File context (-f) best practices
The consulted LLM has no access to your conversation history. Anything
it needs - source files, logs, command output, traces, timelines,
error messages - must be attached with -f.
- Include conversation artifacts. If the current session already
produced diagnostic output relevant to the question (log excerpts,
traces, reproduction steps, command output), attach it as a temp
file. Prefer raw evidence over prose summaries when both exist.
- Re-run the original command piping to a temp file
(
cmd > /tmp/artifact.txt) instead of writing output from memory.
This is cheaper, faster, and preserves the exact output.
- Source files and diagnostic artifacts are both first-class
-f
inputs. Do not limit context gathering to source code.
Per-model runs
Use --run when a workflow needs to query multiple models in parallel with different prompt bodies. Do not use it for ordinary multi-model calls where the same prompt goes to every model — repeat -m for that.
GEMINI_PROMPT=$(mktemp)
CODEX_PROMPT=$(mktemp)
cat <<'__CONSULT_LLM_END__' >| "$GEMINI_PROMPT"
[prompt for Gemini]
__CONSULT_LLM_END__
cat <<'__CONSULT_LLM_END__' >| "$CODEX_PROMPT"
[prompt for Codex]
__CONSULT_LLM_END__
consult-llm \
--run "model=gemini,prompt-file=$GEMINI_PROMPT" \
--run "model=openai,prompt-file=$CODEX_PROMPT"
consult-llm \
--run "model=gemini,thread=$GEMINI_THREAD,prompt-file=$GEMINI_PROMPT" \
--run "model=openai,thread=$CODEX_THREAD,prompt-file=$CODEX_PROMPT"
consult-llm \
--run "model=openai,prompt-file=$PROMPT_A" \
--run "model=openai,prompt-file=$PROMPT_B"

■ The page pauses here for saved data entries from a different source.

/-! ## §3. The splitting lemma -/

/-- **The Herbrand splitting lemma for `0 → 𝟙 → X → μ_p → 0` over `Γ_ℚ`, `p` an odd prime** (relative form, see the
module docstring). `V` a `Γ_ℚ`-module, `L ≤ N ≤ M ≤ V` with `#L = c ≠ 0`, `#N = p c`, `#M = p² c`, `pM ≤ L`, `L` stable,
`Γ_ℚ` trivial on `N/L` and `≡ χ̄_p` on `M/N`, stabilisers of the elements of `M` open; if for every finite place `v ∤ p`
SOME inertia group above `v` is trivial on `M/L`, and at the place `v₀ ∣ p` some `B₀` with `L ≤ B₀ ≤ M`, `#B₀ = p c`,
`B₀ ⊓ N = L` is stable under the decomposition group `GreenbergSelmer.decomp v₀`, then there is a `Γ_ℚ`-STABLE `B` with
`L ≤ B ≤ M`, `B ⊓ N = L`, `N ⊔ B = M`. The arithmetic input is `Literature.NumberTheory.EllipticCurves.Mazur1977_herbrand`
(Herbrand `A(ω⁻¹) = 0`), fed through the abstract lemma `FullDescentSplittingPrime.exists_stable_complement_mod`.
[cite: Mazur1977, Ch. I §2 Prop. (2.8)–Cor. (2.9) and Ch. III §5 p. 158] [cite: Washington1997, §6.3 Thm. 6.17]
[cite: SerreLocalFields1979, Ch. VII §1–§2] -/
theorem exists_stable_complement {V : Type*} [AddCommGroup V] [DistribMulAction (absoluteGaloisGroup ℚ) V]
    {p : ℕ} [hp : Fact p.Prime] (hp2 : p ≠ 2)
    (L N M : AddSubgroup V) (hLN : L ≤ N) (hNM : N ≤ M) {c : ℕ} (hc : c ≠ 0)
    (hcL : Nat.card L = c) (hcN : Nat.card N = p * c) (hcM : Nat.card M = p ^ 2 * c)
    (hL : ∀ (σ : absoluteGaloisGroup ℚ), ∀ x ∈ L, σ • x ∈ L)
    (hpM : ∀ x ∈ M, (p : ℤ) • x ∈ L)
    (hA : ∀ (σ : absoluteGaloisGroup ℚ), ∀ x ∈ N, σ • x - x ∈ L)
    (hω : ∀ (σ : absoluteGaloisGroup ℚ), ∀ x ∈ M,
      σ • x - (((modNCyclotomicCharacter ℚ p σ : (ZMod p)ˣ) : ZMod p).val : ℤ) • x ∈ N)
    (hcont : ∀ x ∈ M, IsOpen ((MulAction.stabilizer (absoluteGaloisGroup ℚ) x : Subgroup (absoluteGaloisGroup ℚ)) :
      Set (absoluteGaloisGroup ℚ)))
    (hunr : ∀ v : HeightOneSpectrum (𝓞 ℚ), natGenerator v ≠ p →
      ∃ 𝔓 ∈ v.primesAbove, ∀ τ ∈ 𝔓.inertia (absoluteGaloisGroup ℚ), ∀ x ∈ M, τ • x - x ∈ L)
    {v₀ : HeightOneSpectrum (𝓞 ℚ)} (hv₀ : natGenerator v₀ = p)
    (hspl : ∃ B₀ : AddSubgroup V, L ≤ B₀ ∧ B₀ ≤ M ∧ Nat.card B₀ = p * c ∧ B₀ ⊓ N = L ∧
      ∀ δ ∈ GreenbergSelmer.decomp (K := ℚ) v₀, ∀ x ∈ B₀, δ • x ∈ B₀) :
    ∃ B : AddSubgroup V, L ≤ B ∧ B ≤ M ∧ B ⊓ N = L ∧ N ⊔ B = M ∧
      ∀ (σ : absoluteGaloisGroup ℚ), ∀ x ∈ B, σ • x ∈ B := by
  have hpp : p.Prime := hp.out
  -- ### notation: the character `χ` and its representative `e σ`
  set χ : absoluteGaloisGroup ℚ →* (ZMod p)ˣ := modNCyclotomicCharacter ℚ p with hχ
  set e : absoluteGaloisGroup ℚ → ℤ := fun σ ↦ (((χ σ : (ZMod p)ˣ) : ZMod p).val : ℤ) with he
  -- `σ` commutes with integer multiples
  have hσz : ∀ (σ : absoluteGaloisGroup ℚ) (k : ℤ) (x : V), σ • (k • x) = k • (σ • x) := fun σ k x ↦
    map_zsmul (DistribSMul.toAddMonoidHom V σ) k x
  -- ### the two generators `a₀ ∈ N ∖ L`, `b₀ ∈ B₀ ∖ L`
  obtain ⟨a₀, ha₀N, ha₀L⟩ := exists_mem_not_mem_of_card (p := p) hLN hc hcL hcN
  have ha₀M : a₀ ∈ M := hNM ha₀N
  obtain ⟨B₀, hLB₀, hB₀M, hcB₀, hB₀N, hB₀stab⟩ := hspl
  obtain ⟨b₀, hb₀B₀, hb₀L⟩ := exists_mem_not_mem_of_card (p := p) hLB₀ hc hcL hcB₀
  have hb₀M : b₀ ∈ M := hB₀M hb₀B₀
  have hb₀N : b₀ ∉ N := fun h ↦ hb₀L (by rw [← hB₀N]; exact ⟨hb₀B₀, h⟩)
  have hpc : p * c ≠ 0 := mul_ne_zero hpp.ne_zero hc
  have genN : ∀ y ∈ N, ∃ k : ℤ, y - k • a₀ ∈ L := exists_zsmul_sub_mem_of_card (p := p) hLN hc hcL hcN ha₀N ha₀L
  have genM : ∀ x ∈ M, ∃ j : ℤ, x - j • b₀ ∈ N :=
    exists_zsmul_sub_mem_of_card (p := p) hNM hpc hcN (by rw [hcM]; ring) hb₀M hb₀N
  have hpb₀ : (p : ℤ) • b₀ ∈ L := hpM b₀ hb₀M
  have hpa₀ : (p : ℤ) • a₀ ∈ L := hpM a₀ ha₀M
  -- multiples by a multiple of `p` land in `L`
  have hLmul : ∀ {x : V} {k : ℤ}, (p : ℤ) • x ∈ L → (p : ℤ) ∣ k → k • x ∈ L := by
    rintro x k hx ⟨k', rfl⟩
    rw [mul_comm, mul_smul]
    exact L.zsmul_mem hx k'
  -- ### uniqueness of coordinates modulo `L`
  have U : ∀ i j : ℤ, i • a₀ + j • b₀ ∈ L → (p : ℤ) ∣ i ∧ (p : ℤ) ∣ j := by
    intro i j hij
    have hjN : j • b₀ ∈ N := by
      have : j • b₀ = (i • a₀ + j • b₀) - i • a₀ := by abel
      rw [this]
      exact N.sub_mem (hLN hij) (N.zsmul_mem ha₀N i)
    have hj : (p : ℤ) ∣ j := prime_dvd_of_zsmul_mem hpp (hLN hpb₀) hb₀N hjN
    have hiL : i • a₀ ∈ L := by
      have : i • a₀ = (i • a₀ + j • b₀) - j • b₀ := by abel
      rw [this]
      exact L.sub_mem hij (hLmul hpb₀ hj)
    exact ⟨prime_dvd_of_zsmul_mem hpp hpa₀ ha₀L hiL, hj⟩
  have hind : ∀ i j : ℤ, i • a₀ + j • b₀ ∈ L ↔ (p : ℤ) ∣ i ∧ (p : ℤ) ∣ j :=
    fun i j ↦ ⟨U i j, fun ⟨hi, hj⟩ ↦ L.add_mem (hLmul hpa₀ hi) (hLmul hpb₀ hj)⟩
  -- ### the coefficient `n σ`: `σ b₀ ≡ e σ • b₀ + n σ • a₀ (mod L)`
  have hn' : ∀ σ : absoluteGaloisGroup ℚ, ∃ k : ℤ, (σ • b₀ - e σ • b₀) - k • a₀ ∈ L := fun σ ↦
    genN _ (hω σ b₀ hb₀M)
  choose n hn using hn'
  have hQ : ∀ σ : absoluteGaloisGroup ℚ, σ • b₀ - (e σ • b₀ + n σ • a₀) ∈ L := fun σ ↦ by
    rw [← sub_sub]; exact hn σ
  -- ### the families of subgroups: inertia above `v ∤ p` (one prime per place) and the stabiliser of `b₀`; `D_p`
  let 𝔓c : {v : HeightOneSpectrum (𝓞 ℚ) // natGenerator v ≠ p} → Ideal (absIntegers (𝓞 ℚ) ℚ) :=
    fun v ↦ Classical.choose (hunr v.1 v.2)
  have h𝔓c : ∀ v : {v : HeightOneSpectrum (𝓞 ℚ) // natGenerator v ≠ p},
      𝔓c v ∈ v.1.primesAbove ∧ ∀ τ ∈ (𝔓c v).inertia (absoluteGaloisGroup ℚ), ∀ x ∈ M, τ • x - x ∈ L :=
    fun v ↦ Classical.choose_spec (hunr v.1 v.2)
  let I : {v : HeightOneSpectrum (𝓞 ℚ) // natGenerator v ≠ p} ⊕ Unit → Subgroup (absoluteGaloisGroup ℚ) :=
    fun j ↦ match j with
      | Sum.inl v => (𝔓c v).inertia (absoluteGaloisGroup ℚ)
      | Sum.inr _ => MulAction.stabilizer (absoluteGaloisGroup ℚ) b₀
  let D : Unit → Subgroup (absoluteGaloisGroup ℚ) := fun _ ↦ GreenbergSelmer.decomp (K := ℚ) v₀
  have hI : ∀ j, ∀ σ ∈ I j, σ • b₀ - b₀ ∈ L := by
    rintro (v | u) σ hσ
    · exact (h𝔓c v).2 σ hσ b₀ hb₀M
    · have hσb : σ • b₀ = b₀ := hσ
      rw [hσb, sub_self]; exact L.zero_mem
  have hD : ∀ k, ∃ Λ : AddSubgroup V, (∀ σ ∈ D k, ∀ x ∈ Λ, σ • x ∈ Λ) ∧
      (∃ x ∈ Λ, ∃ a : ℤ, x - (b₀ + a • a₀) ∈ L) ∧ (∀ x ∈ Λ, ∀ b : ℤ, x - b • a₀ ∈ L → (p : ℤ) ∣ b) := by
    intro _
    refine ⟨B₀, hB₀stab, ⟨b₀, hb₀B₀, 0, by rw [zero_smul, add_zero, sub_self]; exact L.zero_mem⟩, ?_⟩
    intro x hx b hxb
    have hbB₀ : b • a₀ ∈ B₀ := by
      have : b • a₀ = x - (x - b • a₀) := by abel
      rw [this]; exact B₀.sub_mem hx (hLB₀ hxb)
    have hbL : b • a₀ ∈ L := by rw [← hB₀N]; exact ⟨hbB₀, N.zsmul_mem ha₀N b⟩
    exact prime_dvd_of_zsmul_mem hpp hpa₀ ha₀L hbL
  -- ### the arithmetic input: Herbrand (Mazur 1977 (R3))
  have hGK : ∀ b : absoluteGaloisGroup ℚ → ZMod p,
      (∀ σ τ : absoluteGaloisGroup ℚ, χ σ = 1 → χ τ = 1 → b (σ * τ) = b σ + b τ) →
      (∀ g σ : absoluteGaloisGroup ℚ, χ σ = 1 → b (g * σ * g⁻¹) = (((χ g)⁻¹ : (ZMod p)ˣ) : ZMod p) * b σ) →
      (∀ j, ∀ σ ∈ I j, χ σ = 1 → b σ = 0) →
      (∀ k, ∀ σ ∈ D k, χ σ = 1 → b σ = 0) →
      ∀ σ : absoluteGaloisGroup ℚ, χ σ = 1 → b σ = 0 := by
    intro b hmul hconj hbI hbD
    refine Mazur1977_herbrand (N := p) hp2 b hmul hconj ?_ ?_
    · -- local constancy: `b` vanishes on the open stabiliser of `b₀`
      exact ⟨MulAction.stabilizer (absoluteGaloisGroup ℚ) b₀, hcont b₀ hb₀M, Subgroup.one_mem _,
        fun σ hσ h1 ↦ hbI (Sum.inr ()) σ hσ h1⟩
    · -- every inertia group at every place
      intro v 𝔓 h𝔓 τ hτ hτ1
      by_cases hv : natGenerator v = p
      · -- the place of `p`: `I_𝔓` is conjugate to `I_{𝔓₀} ≤ D_{𝔓₀} = D_p`
        have hvv₀ : v = v₀ := by
          apply Rat.HeightOneSpectrum.primesEquiv.injective
          apply Subtype.ext
          change natGenerator v = natGenerator v₀
          rw [hv, hv₀]
        subst hvv₀
        refine forall_primesAbove_of_inertia_of_conj (adicCompletionPrime_mem_primesAbove ℚ v) b hconj
          (fun τ' hτ' hτ'1 ↦ hbD () τ' ?_ hτ'1) 𝔓 h𝔓 τ hτ hτ1
        have hD' := Ideal.inertia_le_decompositionSubgroup (absoluteGaloisGroup ℚ) (adicCompletionPrime ℚ v) hτ'
        rw [decompositionSubgroup_adicCompletionPrime_eq_range] at hD'
        exact hD'
      · exact forall_primesAbove_of_inertia_of_conj (h𝔓c ⟨v, hv⟩).1 b hconj
          (fun τ' hτ' hτ'1 ↦ hbI (Sum.inl ⟨v, hv⟩) τ' hτ' hτ'1) 𝔓 h𝔓 τ hτ hτ1
  -- ### the abstract splitting lemma
  obtain ⟨a, ha⟩ := FullDescentSplittingPrime.exists_stable_complement_mod (p := p) hL χ (c := n)
    (fun σ ↦ hA σ a₀ ha₀N) hQ hind I D hI hD hGK
  -- ### the complement: `b₁ = b₀ + a a₀`, `B = L + ℤ b₁`
  set b₁ : V := b₀ + a • a₀ with hb₁
  have hb₁M : b₁ ∈ M := M.add_mem hb₀M (M.zsmul_mem ha₀M _)
  have hpb₁ : (p : ℤ) • b₁ ∈ L := hpM b₁ hb₁M
  -- `σ b₁ ≡ e σ b₁ (mod L)`
  have hb₁σ : ∀ σ : absoluteGaloisGroup ℚ, σ • b₁ - e σ • b₁ ∈ L := fun σ ↦ ha σ
  -- ### the complement `B = L + ℤ b₁`
  refine ⟨L ⊔ AddSubgroup.zmultiples b₁, le_sup_left,
    sup_le (hLN.trans hNM) (AddSubgroup.zmultiples_le.mpr hb₁M), ?_, ?_, ?_⟩
  · -- `B ⊓ N = L`
    refine le_antisymm ?_ (le_inf le_sup_left hLN)
    rintro x ⟨hxB, hxN⟩
    obtain ⟨y, hy, z, hz, rfl⟩ := AddSubgroup.mem_sup.mp hxB
    obtain ⟨k, rfl⟩ := AddSubgroup.mem_zmultiples_iff.mp hz
    have hkN : k • b₁ ∈ N := by
      have : k • b₁ = (y + k • b₁) - y := by abel
      rw [this]
      exact N.sub_mem hxN (hLN hy)
    have hkb₀ : k • b₀ ∈ N := by
      have : k • b₀ = k • b₁ - (k * a) • a₀ := by rw [hb₁, smul_add, mul_smul]; abel
      rw [this]
      exact N.sub_mem hkN (N.zsmul_mem ha₀N _)
    have hk : (p : ℤ) ∣ k := prime_dvd_of_zsmul_mem hpp (hLN hpb₀) hb₀N hkb₀
    exact L.add_mem hy (hLmul hpb₁ hk)
  · -- `N ⊔ B = M`
    refine le_antisymm (sup_le hNM (sup_le (hLN.trans hNM) (AddSubgroup.zmultiples_le.mpr hb₁M))) ?_
    intro x hx
    obtain ⟨j', hj'⟩ := genM x hx
    have hxN : x - j' • b₁ ∈ N := by
      have : x - j' • b₁ = (x - j' • b₀) - (j' * a) • a₀ := by rw [hb₁, smul_add, mul_smul]; abel
      rw [this]
      exact N.sub_mem hj' (N.zsmul_mem ha₀N _)
    exact AddSubgroup.mem_sup.mpr ⟨x - j' • b₁, hxN, j' • b₁,
      AddSubgroup.mem_sup_right (AddSubgroup.mem_zmultiples_iff.mpr ⟨j', rfl⟩), by abel⟩
  · -- `Γ_ℚ`-stability
    intro σ x hx
    obtain ⟨y, hy, z, hz, rfl⟩ := AddSubgroup.mem_sup.mp hx
    obtain ⟨k, rfl⟩ := AddSubgroup.mem_zmultiples_iff.mp hz
    have key : σ • (y + k • b₁) = σ • y + k • (σ • b₁) := by rw [smul_add, hσz]
    have : σ • y + k • (σ • b₁) = (σ • y + k • (σ • b₁ - e σ • b₁)) + (k * e σ) • b₁ := by
      generalize σ • y = u
      generalize σ • b₁ = w
      module
    rw [key, this]
    exact AddSubgroup.mem_sup.mpr ⟨σ • y + k • (σ • b₁ - e σ • b₁),
      L.add_mem (hL σ y hy) (L.zsmul_mem (hb₁σ σ) _), (k * e σ) • b₁,
      AddSubgroup.mem_zmultiples_iff.mpr ⟨k * e σ, rfl⟩, rfl⟩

Each --run value accepts model=<selector-or-id>, prompt-file=<path>, and optionally thread=<id>. Use mktemp for temporary prompt files and always use __CONSULT_LLM_END__ as the heredoc terminator. Use >| to overwrite temp files in zsh (avoids noclobber errors).
Constraints: max 5 total runs, cannot combine with -m/-t/--prompt-file/--web, duplicate resolved models are allowed, duplicate explicit thread=<id> values are rejected, thread=group_* is rejected because --run uses per-run thread IDs, shared -f and --diff-* context applies to every run, prompt-file paths with commas are unsupported.
Output is the same group format as multi-model -m calls. Extract per-run thread IDs from each section header for subsequent --run thread=... turns.